The Mario movie is going to be a thing that exists?

The Super Mario Bros. Movie teaser trailer has been released. Up until now, it didn’t seem real to me. While my hopes are not high for this film, that doesn’t mean a disaster is necessarily guaranteed, right? 

The Super Mario Bros. Movie Teaser Trailer

Mario is the most iconic videogame character in history. For over 40 years, he’s been in some of the most memorable and influential games in history. Few would disagree that he’s a pop-culture behemoth. It may be easy to ask that with all of this star power (pun intended), how has he not been on the big/small screen before? The answer is he has.  

The Super Mario Bros. Super Show! (1989) was an animated children’s show that was best remembered for having wrestling personality Lou Albano voice the titular Italian plumber. It was cancelled after one season with 52 episodes and is barely remembered today. 

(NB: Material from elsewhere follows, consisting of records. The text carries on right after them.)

import Summits.QuantumFields.YangMills.Theorems.LuscherReductionDressedRitzPolyakovLiftCouplingSymmetry
import Summits.QuantumFields.YangMills.Theorems.FemtoTransferGapReflection
import Summits.QuantumFields.YangMills.Theorems.FemtoTransferGapSlabFlowLiftReflection
import HarnessLib

/-!
# Line «polyakovlift» on crux `DressedRitz` (stmt-QuantumFields-20205), stub S-STAT: the two-time forms of flowed Polyakov insertions are invariant
# under the REFLECTION `Θ'`, and a GENERAL SEPARATION LEMMA — channels separated by any finite symmetry family are exactly uncorrelated at all times

Fleet-service module of seat ym-infvol-p1 g6 (route `LuscherReduction`, femto rung R2b1; bears on the crux child `DressedRitz` = stmt-QuantumFields-20205,
skeleton r4 `11e28270fd13c0fc`, stub S-STAT `stub_liftStatics`).  Sequel of `…PolyakovLiftCouplingSymmetry.lean` (seat g5: the two-time forms
`B_{a,b}(f,h) = ⟨K_β^a u_f, K_β^b u_h⟩` of the channel vectors `u_f = ins_φ(f∘Π_t)` are invariant under the AXIS PERMUTATIONS `S₃`; symmetry zeros
for invariant ∕ sign-type ∕ doublet pairs).  This module

* §1 adds the REFLECTION `Θ'` (`…FemtoTransferGapReflection.lean`, `…SlabFlowLiftReflection.lean`): `ins_flowLiftAt_comp_negReflect_eq`
  (`u_{f∘Θ'₁} = u_f ∘ Θ'`), ★ `l2_iterIns_comp_negReflect` (`B_{a,b}(f∘Θ'₁, h∘Θ'₁) = B_{a,b}(f,h)` for every raw vacuum, all `a, b`, every flow time);
  with `S₃` this makes the forms invariant under the full HYPEROCTAHEDRAL group `O_h` (order 48) of the cubic lattice — the group under which the
  femto-universe levels are classified (`A₁^±, A₂^±, E^±, T₁^±, T₂^±`) [cite: Luscher1983, §2] [cite: LuscherMunster1984, §2];
* §2 proves the averaging identity for an ARBITRARY finite family of one-site maps (`sum_weight_l2_flowLiftAt_eq`, `sum_weight_l2_iterIns_eq`) and
  ★★ the GENERAL SEPARATION LEMMA `l2_iterIns_eq_zero_of_twirl`: if a finite family `γ_j` of one-site maps (closed under an involutive inverse
  pairing `ι`) leaves the two-time forms invariant and preserves physicality, and a symmetric weight `a = a ∘ ι` REPRODUCES `f` (`Σ_j a_j f∘γ_j = f`)
  and ANNIHILATES `h` (`Σ_j a_j h∘γ_j = 0`), then `B_{a,b}(f,h) = 0` for all `a, b` — with `a_j = (dim α/|Γ|)·χ_α(γ_j)` this is «`f` in the isotypic
  component `α`, `h` without `α`-component ⇒ exactly uncorrelated»; g5's invariant∕sign zeros are the cases `χ = 1`, `χ = sign` of `S₃`;
* §3 packages the consequence for the registered (dressed) family: ★ `dressedLiftFamily_o2_o6_of_twirl` — clause (o2) of `StaticClauses` AND clause
  (o6) of `DynamicCoreClauses` hold with ANY `C ≥ 0` for a twirl-separated pair of a lift basis; ★ `dressedLiftFamily_o2_o6_of_parity` — the first
  instance beyond `S₃`: a `Θ'₁`-EVEN channel and a `Θ'₁`-ODD channel (one-site functions even∕odd under inversion of the link along axis `0`) are
  exactly uncorrelated at all Euclidean separations.

CONSEQUENCE FOR S-STAT ∕ S-POS: the open content of (o2)∕(o6) is confined to pairs of channels inside ONE isotypic class of the hyperoctahedral
group (e.g. two `A₁⁺` levels), not merely of `S₃` (under which a `T₂⁺` level and an `A₁⁺` level are indistinguishable).  HONEST FRAMING: fixed-lattice
symmetry bookkeeping on the conditional femto rung R2b1; no renormalisation-group content; nothing here bears on infinite volume, the continuum limit
or the Clay gap.  References: M. Lüscher, NPB 219 (1983) 233, §2–3 [cite: Luscher1983, §2]; M. Lüscher, G. Münster, NPB 232 (1984) 445, §2
[cite: LuscherMunster1984, §2]; M. Lüscher, U. Wolff, NPB 339 (1990) 222 [cite: LuscherWolff1990].
-/

set_option autoImplicit false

The Adventures of Super Mario Bros. 3 (1990), based on the game of the same name, was released to little fanfare. It was cancelled after one season, only releasing a measly 26 episodes. Super Mario World (1991) befell the same fate, being cancelled after one season of only 13 episodes. I didn’t know either series existed until I began researching this topic.  

This has been Mario’s experience in animation, an unmitigated failure. It may have been thirty years since his last animated appearance (aside from in video games, of course), but I still am apprehensive about welcoming his return. Also, most of the episodes of these animated series are available on Prime. I don’t know why you’d want to watch it, but that’s your business. 

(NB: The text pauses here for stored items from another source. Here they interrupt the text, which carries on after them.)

import Literature.InformationTheory.QuantumCodes.QuantumExpanderNoisySyndromeWitnessGlobal
import HarnessLib

/-!
# Small-set-flip with a NOISY syndrome (Fawzi–Grospellier–Leverrier, FOCS 2018), part 6: the percolation hypothesis of
# Lemma 26 as the tree's `α`-cluster event on the syndrome adjacency graph `𝒢` (vertices `V ⊔ C_X`) — PROOF

Index of sources: `[cite: FawziGrospellierLeverrier2018FT]` = Fawzi–Grospellier–Leverrier, FOCS 2018 / arXiv:1808.03821, §3.4: the syndrome
adjacency graph `𝒢` (p0019 L3-4: "`𝒢` is equal to `G_X` with additional edges between the qubits which share an `X`-type or a `Z`-type
generator … the set of vertices of `𝒢` is `𝒱 := V ∪ C_X`"), Def. 20 (`α`-subsets and `MaxConn_α` in `𝒢`), Lemma 26 (hypothesis
"`MaxConn_{α₀}(E ∪ D) ≤ γ₀√n`") and its proof (p0021 L2-5: "`K ∪ (D ∩ Γ_X(K))` is an `α₀`-subset of `E ∪ D` … we conclude that `|K| ≤ γ₀√n`"),
Lemma 27 (`α`-percolation on `𝒢`; = the STOC paper's Thm. 17, tree: `AlphaClusterCountingBound` / `AlphaPercolationThreshold`).

Topic `Literature/InformationTheory/QuantumCodes` (venture QEC, row 04 `prover-qec-type-04` gen 8, line L-SSF-NOISY = PARTITION v2.48 D50.L8,
node N14). Parts 4–5 (`fgl18b_lemma26_equiv`, `fgl18b_lemma26_witness`) take the percolation hypothesis in the unfolded form "every
`𝒢|_V`-connected `K` whose mixed set `K ⊔ (D ∩ Γ_X(K))` is an `α₀`-subset of `(E ∩ K) ⊔ (D ∩ Γ_X(K))` is small". This file derives
that form from the tree's event `¬ HasAlphaCluster 𝒢 α₀ (t+1) (E ⊔ D)` for ANY graph `𝒢` on `V ⊔ C_X` (given as a parameter `G'`)
whose edges include the qubit adjacency (shared check or generator) and the incidences qubit–check of `H_X` — so that the tree's
`α`-percolation bound `sum_hasAlphaCluster_le_geometric` (Lemma 27) applies verbatim to `E ⊔ D = E.disjSum D`.

* `isGraphConnected_disjSum_checks` — `K` connected in the qubit graph ⇒ `K ⊔ (D ∩ Γ_X(K))` connected in `𝒢`;
* `card_le_of_not_hasAlphaCluster_mixed` — `¬ MaxConn`: every such `K` with the `α`-subset inequality has `|K| + |D ∩ Γ_X(K)| ≤ t`;
* `fgl18b_lemma26_witness_of_not_hasAlphaCluster` — part 5's witness theorem with the hypothesis `¬ HasAlphaCluster 𝒢 α₀ (t+1) (E ⊔ D)`,
  `α₀ = κ/(2(κ + max Δ))`, `max Δ·t ≤ min Δ·min(γ_A n_A, γ_B n_B)`.

Column word: PROVED (kernel); no definitions (the mixed graph is a parameter with two edge hypotheses), no named facts.
-/

namespace Literature.InformationTheory.QuantumCodes

open Finset Matrix Literature.Probability.LatticeModels

namespace SmallSetFlip

variable {Q C : Type*} [Fintype Q] [Fintype C] [DecidableEq Q] [DecidableEq C]

omit [Fintype Q] in
/-- **`K ⊔ (D ∩ Γ_X(K))` is connected in the syndrome adjacency graph** when `K ≠ ∅` is connected in the qubit graph: the qubit edges
lift (`hlift`) and every check of `Γ_X(K)` hangs on a qubit of `K` (`hinc`).
[cite: FawziGrospellierLeverrier2018FT, §3.4 (definition of 𝒢; arXiv p0019 L3-4) and proof of Lemma 26 ("K ∪ (D ∩ Γ_X(K)) … connected α-subset"; p0021 L2-5)] -/
theorem isGraphConnected_disjSum_checks {G : SimpleGraph Q} {G' : SimpleGraph (Q ⊕ C)} {Hs : Matrix C Q (ZMod 2)}
    (hlift : ∀ q q', G.Adj q q' → G'.Adj (Sum.inl q) (Sum.inl q'))
    (hinc : ∀ c q, Hs c q ≠ 0 → G'.Adj (Sum.inl q) (Sum.inr c))
    (K : Finset Q) (hK : IsGraphConnected G K) (hKne : K.Nonempty) (D : Finset C) :
    IsGraphConnected G' (K.disjSum (D ∩ univ.filter fun c => ∃ q ∈ K, Hs c q ≠ 0)) := by
  classical
  obtain ⟨q₀, hq₀⟩ := hKne
  set DK : Finset C := D ∩ univ.filter fun c => ∃ q ∈ K, Hs c q ≠ 0 with hDK
  set X : Finset (Q ⊕ C) := K.disjSum DK with hX
  have hq₀X : (Sum.inl q₀ : Q ⊕ C) ∈ X := by rw [hX, Finset.mem_disjSum]; exact Or.inl ⟨q₀, hq₀, rfl⟩
  rw [isGraphConnected_iff_reflTransGen (hv := hq₀X)]
  -- paths inside `K` lift to paths inside `X`
  have hpaths := (isGraphConnected_iff_reflTransGen (hv := hq₀)).1 hK
  have lift : ∀ q, Relation.ReflTransGen (fun a b => G.Adj a b ∧ a ∈ K ∧ b ∈ K) q₀ q →
      Relation.ReflTransGen (fun a b => G'.Adj a b ∧ a ∈ X ∧ b ∈ X) (Sum.inl q₀) (Sum.inl q) := by
    intro q hq
    induction hq with
    | refl => exact Relation.ReflTransGen.refl
    | @tail s t _ hst ih =>
      refine ih.tail ⟨hlift s t hst.1, ?_, ?_⟩
      · rw [hX, Finset.mem_disjSum]; exact Or.inl ⟨s, hst.2.1, rfl⟩
      · rw [hX, Finset.mem_disjSum]; exact Or.inl ⟨t, hst.2.2, rfl⟩
  intro w hw
  rw [hX, Finset.mem_disjSum] at hw
  rcases hw with ⟨q, hq, rfl⟩ | ⟨c, hc, rfl⟩
  · exact lift q (hpaths q hq)
  · have hc' := hc
    rw [hDK, Finset.mem_inter, Finset.mem_filter] at hc'
    obtain ⟨q, hqK, hcq⟩ := hc'.2.2
    refine (lift q (hpaths q hqK)).tail ⟨hinc c q hcq, ?_, ?_⟩
    · rw [hX, Finset.mem_disjSum]; exact Or.inl ⟨q, hqK, rfl⟩
    · rw [hX, Finset.mem_disjSum]; exact Or.inr ⟨c, hc, rfl⟩

omit [Fintype Q] in
/-- **The percolation hypothesis in the tree's vocabulary.** If `E ⊔ D ⊆ V ⊔ C_X` has NO connected `α`-subset with `t + 1` vertices in
the syndrome adjacency graph (`¬ HasAlphaCluster G' α (t+1) (E.disjSum D)`, i.e. `MaxConn_α(E ∪ D) ≤ t`), then every `K` connected in the
qubit graph whose mixed set satisfies the `α`-subset inequality `α(|K| + |D ∩ Γ_X(K)|) ≤ |E ∩ K| + |D ∩ Γ_X(K)|` has
`|K| + |D ∩ Γ_X(K)| ≤ t`. [cite: FawziGrospellierLeverrier2018FT, Def 20 and proof of Lemma 26 (arXiv p0019 L12-20, p0021 L2-5)] -/
theorem card_le_of_not_hasAlphaCluster_mixed {G : SimpleGraph Q} {G' : SimpleGraph (Q ⊕ C)} {Hs : Matrix C Q (ZMod 2)}
    (hlift : ∀ q q', G.Adj q q' → G'.Adj (Sum.inl q) (Sum.inl q'))
    (hinc : ∀ c q, Hs c q ≠ 0 → G'.Adj (Sum.inl q) (Sum.inr c))
    {α : ℝ} {t : ℕ} {E : Finset Q} {D : Finset C}
    (hno : ¬ HasAlphaCluster G' α (t + 1) (E.disjSum D))
    (K : Finset Q) (hK : IsGraphConnected G K)
    (hα : α * ((K.card : ℝ) + (D ∩ univ.filter fun c => ∃ q ∈ K, Hs c q ≠ 0).card)
      ≤ ((E ∩ K).card : ℝ) + (D ∩ univ.filter fun c => ∃ q ∈ K, Hs c q ≠ 0).card) :
    K.card + (D ∩ univ.filter fun c => ∃ q ∈ K, Hs c q ≠ 0).card ≤ t := by
  classical
  set DK : Finset C := D ∩ univ.filter fun c => ∃ q ∈ K, Hs c q ≠ 0 with hDK
  by_cases hKne : K.Nonempty
  swap
  · rw [Finset.not_nonempty_iff_eq_empty] at hKne
    have hDK0 : DK = ∅ := by
      rw [hDK, hKne]; ext c; simp
    rw [hDK0, hKne]; simp
  set X : Finset (Q ⊕ C) := K.disjSum DK with hX
  have hconn : IsGraphConnected G' X := isGraphConnected_disjSum_checks hlift hinc K hK hKne D
  have hcardX : X.card = K.card + DK.card := Finset.card_disjSum _ _
  have hinter : X ∩ E.disjSum D = (K ∩ E).disjSum DK := by
    ext w
    rw [Finset.mem_inter, hX, Finset.mem_disjSum, Finset.mem_disjSum, Finset.mem_disjSum]
    constructor
    · rintro ⟨h1, h2⟩
      rcases h1 with ⟨q, hq, rfl⟩ | ⟨c, hc, rfl⟩
      · rcases h2 with ⟨q', hq', hqq⟩ | ⟨c', -, hcc⟩
        · exact Or.inl ⟨q, Finset.mem_inter.2 ⟨hq, by cases hqq; exact hq'⟩, rfl⟩
        · cases hcc
      · exact Or.inr ⟨c, hc, rfl⟩
    · rintro (⟨q, hq, rfl⟩ | ⟨c, hc, rfl⟩)
      · exact ⟨Or.inl ⟨q, (Finset.mem_inter.1 hq).1, rfl⟩, Or.inl ⟨q, (Finset.mem_inter.1 hq).2, rfl⟩⟩
      · refine ⟨Or.inr ⟨c, hc, rfl⟩, Or.inr ⟨c, ?_, rfl⟩⟩
        exact (Finset.mem_inter.1 (by rw [hDK] at hc; exact hc)).1
  have halpha : IsAlphaSubset α (E.disjSum D) X := by
    unfold IsAlphaSubset
    rw [hinter, hcardX, Finset.card_disjSum, Finset.inter_comm K E]
    push_cast
    exact hα
  by_contra hlt
  push Not at hlt
  exact hno ⟨X, hconn, by rw [hcardX]; omega, halpha⟩

end SmallSetFlip

namespace QuantumExpander

variable {A B : Type*} [Fintype A] [Fintype B] [DecidableEq A] [DecidableEq B]

/-- **Lemma 26 (witness half) under the tree's `α`-cluster event.** As `fgl18b_lemma26_witness`, with the percolation hypothesis stated as
`¬ HasAlphaCluster 𝒢 α₀ (t + 1) (E ⊔ D)` for any graph `𝒢` on `V ⊔ C_X` containing the qubit adjacency of `checkGraph (H_X; H_Z)` and the
incidences of `H_X` (`α₀ = κ/(2(κ + max Δ))`, threshold `max Δ·t ≤ min Δ·min(γ_A n_A, γ_B n_B)`, printed `γ₀√n`): every check-closed
`W ⊆ supp E_ls` has `|W| ≤ c₀·|D ∩ Γ_X(W)|`. The event's probability under local stochastic `(E, D)` is the tree's `α`-percolation bound
(`sum_hasAlphaCluster_le_geometric`, FGL18b Lemma 27) — not restated here.
[cite: FawziGrospellierLeverrier2018FT, Lemma 26 (arXiv p0020 L41-44), Lemma 27 (p0021 L12-20)] -/
theorem fgl18b_lemma26_witness_of_not_hasAlphaCluster (H : Matrix B A (ZMod 2)) {dA dB : ℕ} {γA δA γB δB : ℝ}
    (hreg : IsBiregular H dA dB) (hexp : IsLeftRightExpanding H dA dB γA δA γB δB)
    (hdA : 0 < dA) (hdB : 0 < dB) (hδA : 0 ≤ δA) (hδB : 0 ≤ δB)
    {κ : ℝ} (hκ0 : 0 < κ) (hκ1 : 2 * κ < ((min dA dB : ℕ) : ℝ) * (1 - 16 * max δA δB))
    (G' : SimpleGraph (((A × A) ⊕ (B × B)) ⊕ (A × B)))
    (hlift : ∀ q q', (checkGraph (Matrix.fromRows (expanderHX H) (expanderHZ H))).Adj q q' →
      G'.Adj (Sum.inl q) (Sum.inl q'))
    (hinc : ∀ c q, expanderHX H c q ≠ 0 → G'.Adj (Sum.inl q) (Sum.inr c))
    (Dec : Decoder (A × B → ZMod 2) ((A × A) ⊕ (B × B) → ZMod 2))
    (hDec : IsSSFDecoder κ (expanderHX H) (expanderHZ H) Dec)
    (E : Finset ((A × A) ⊕ (B × B))) (D : Finset (A × B))
    {t : ℕ} (ht : ((max dA dB : ℕ) : ℝ) * t ≤ ((min dA dB : ℕ) : ℝ) * min (γA * Fintype.card A) (γB * Fintype.card B))
    (hno : ¬ HasAlphaCluster G' (κ / (2 * (κ + ((max dA dB : ℕ) : ℝ)))) (t + 1) (E.disjSum D))
    (eLs : (A × A) ⊕ (B × B) → ZMod 2)
    (hsyn : expanderHX H *ᵥ eLs = expanderHX H *ᵥ (flipVec E + Dec (expanderHX H *ᵥ flipVec E + flipVec D)))
    (hmin : ∀ v : (A × A) ⊕ (B × B) → ZMod 2, expanderHX H *ᵥ v = expanderHX H *ᵥ eLs →
      hammingNorm eLs ≤ hammingNorm v)
    (W : Finset ((A × A) ⊕ (B × B))) (hWsub : W ⊆ supp eLs)
    (hWX : ∀ q ∈ W, ∀ q' ∈ supp eLs, ∀ c, expanderHX H c q ≠ 0 → expanderHX H c q' ≠ 0 → q' ∈ W) :
    (W.card : ℝ) ≤ 4 / (((min dA dB : ℕ) : ℝ) * (1 - 16 * max δA δB) - 2 * κ)
        * ((D ∩ univ.filter fun c => ∃ q ∈ W, expanderHX H c q ≠ 0).card : ℝ) := by
  classical
  refine fgl18b_lemma26_witness H hreg hexp hdA hdB hδA hδB hκ0 hκ1 Dec hDec E D eLs hsyn hmin ?_ W hWsub hWX
  intro K hK hineq
  have hdM0 : (0 : ℝ) ≤ ((max dA dB : ℕ) : ℝ) := Nat.cast_nonneg _
  have hpos : (0 : ℝ) < 2 * (κ + ((max dA dB : ℕ) : ℝ)) := by positivity
  -- the `α₀`-subset inequality in the normalised form
  have hα : κ / (2 * (κ + ((max dA dB : ℕ) : ℝ)))
        * ((K.card : ℝ) + (D ∩ univ.filter fun c => ∃ q ∈ K, expanderHX H c q ≠ 0).card)
      ≤ ((E ∩ K).card : ℝ) + (D ∩ univ.filter fun c => ∃ q ∈ K, expanderHX H c q ≠ 0).card := by
    rw [div_mul_eq_mul_div, div_le_iff₀ hpos]
    linarith
  have hle := SmallSetFlip.card_le_of_not_hasAlphaCluster_mixed hlift hinc hno K hK hα
  have hKt : (K.card : ℝ) ≤ t := by exact_mod_cast le_trans (Nat.le_add_right _ _) hle
  exact le_trans (mul_le_mul_of_nonneg_left hKt hdM0) ht

end QuantumExpander

end Literature.InformationTheory.QuantumCodes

Mario’s more infamous appearance came in his first-ever feature film, Super Mario Bros. (1993). The film was an unmitigated disaster, with ticket sales failing to break even on the film’s budget. Critics, audiences, the production staff and actors all hated it. Bob Hoskins, who played Mario, claimed that working in the film was a nightmare and that he and the actor who played Luigi would get drunk before shooting and between scenes.  

Few concepts have found less success outside their primary medium than Mario. That said, I think The Super Mario Bros. Movie will be successful, at least from a financial perspective. The word is out about the film; Nintendo and Illumination have dumped millions into advertising. I suspect two types of people will come to watch the film; people who are hoping to love it and those expecting to hate it. Both will come out in droves. 

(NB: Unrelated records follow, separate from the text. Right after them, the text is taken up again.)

import Summits.QuantumFields.YangMills.Theses.BalabanUVNodes
import Summits.QuantumFields.YangMills.Theorems.BalabanUVNodesN27AtAllPinsOfRecord13CoPHVCutBFreeLinkReading
import Summits.QuantumFields.YangMills.Theorems.BalabanUVNodesN19UniformLettersAtU3Pin

/-!
# ★ K3⁸ LEAF MWLⱽ: `SpineGivenEndpointR13SepCoPHV` BY NAME FROM THE MINTED ALL-PINS READING — leaf `…SepCoPHVAllPinsOfRecordVBFreeLinkReading` (dag-n27-c: NODE O's LINK READING live∕off-live), four v5∕v6
# reading pins DISCHARGED (`rfl`), link-reading bundles SPELLED, no rate reading in the statement; body VERBATIM behind the minting prelude (v5 precedent MWL p617292).  WIDTH SEAT `pub-ymgap-dag-n27-w1` gen 4;
# `--supports stmt-QuantumFields-27366 --as helper`; COUNT-NEUTRAL; 1 thm, 0 `def`∕`sorry`.  HONEST FRAMING: NOT a discharge (`hlink`∕`hlink'` = NODE O's world, UNPRINTED, 0 instances; K1 window ∕ K0⁷ OPEN);
# nothing of Bałaban's asserted; NOT `stub_rates13HV`∕`stub_expansion13HV`; N14–N22 ∕ N27 NOT discharged; K3⁸ OPEN; counts UNMOVED (5∕27, A 5∕28); R4 = conditional finite-𝕋⁴ rung only — NOT Clay.
-/

set_option autoImplicit false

When the voice actors were announced, the entire internet laughed simultaneously. Much has been made of non-voice actors added to a film for credibility, but The Super Mario Bros. Movie takes it to the next level. Luigi is voiced by Charlie Day, Jack Black voices Bowser, Seth Rogan voices Donkey Kong, and perhaps most incredulously, Chris Pratt is voicing Mario. 

 Aside from Chris Pratt being a laughable choice for Mario, I think what’s particularly infuriating is that Mario has already had a voice actor. For the last 30 years, Mario has been voiced in his games by Charles Martinet. It’s already been revealed that he’s making a cameo appearance in the film; why can’t he voice Mario? 

The teaser was recently released, and it looks… decent? I dislike Illumination, and I think their animation style is lazy, but I must admit that everything in the teaser looked visually attractive. The whole Bowser sequence was fun-  strangely, I couldn’t tell that Jack Black was voicing Bowser. Mario sounds bizarre to me, perhaps it’s because I’m still fuming about his casting, but something sounds off. 

Overall I think the teaser asks more questions than it answers. The animation looks promising, but some of the settings and voice acting make me nervous. When it comes out, The Super Mario Bros. Movie will be one of the year’s biggest films, but that doesn’t guarantee quality.  

Hopefully, Mario can star in something well-received that isn’t a video game, but if history and optics are any indications, we should hold our breath.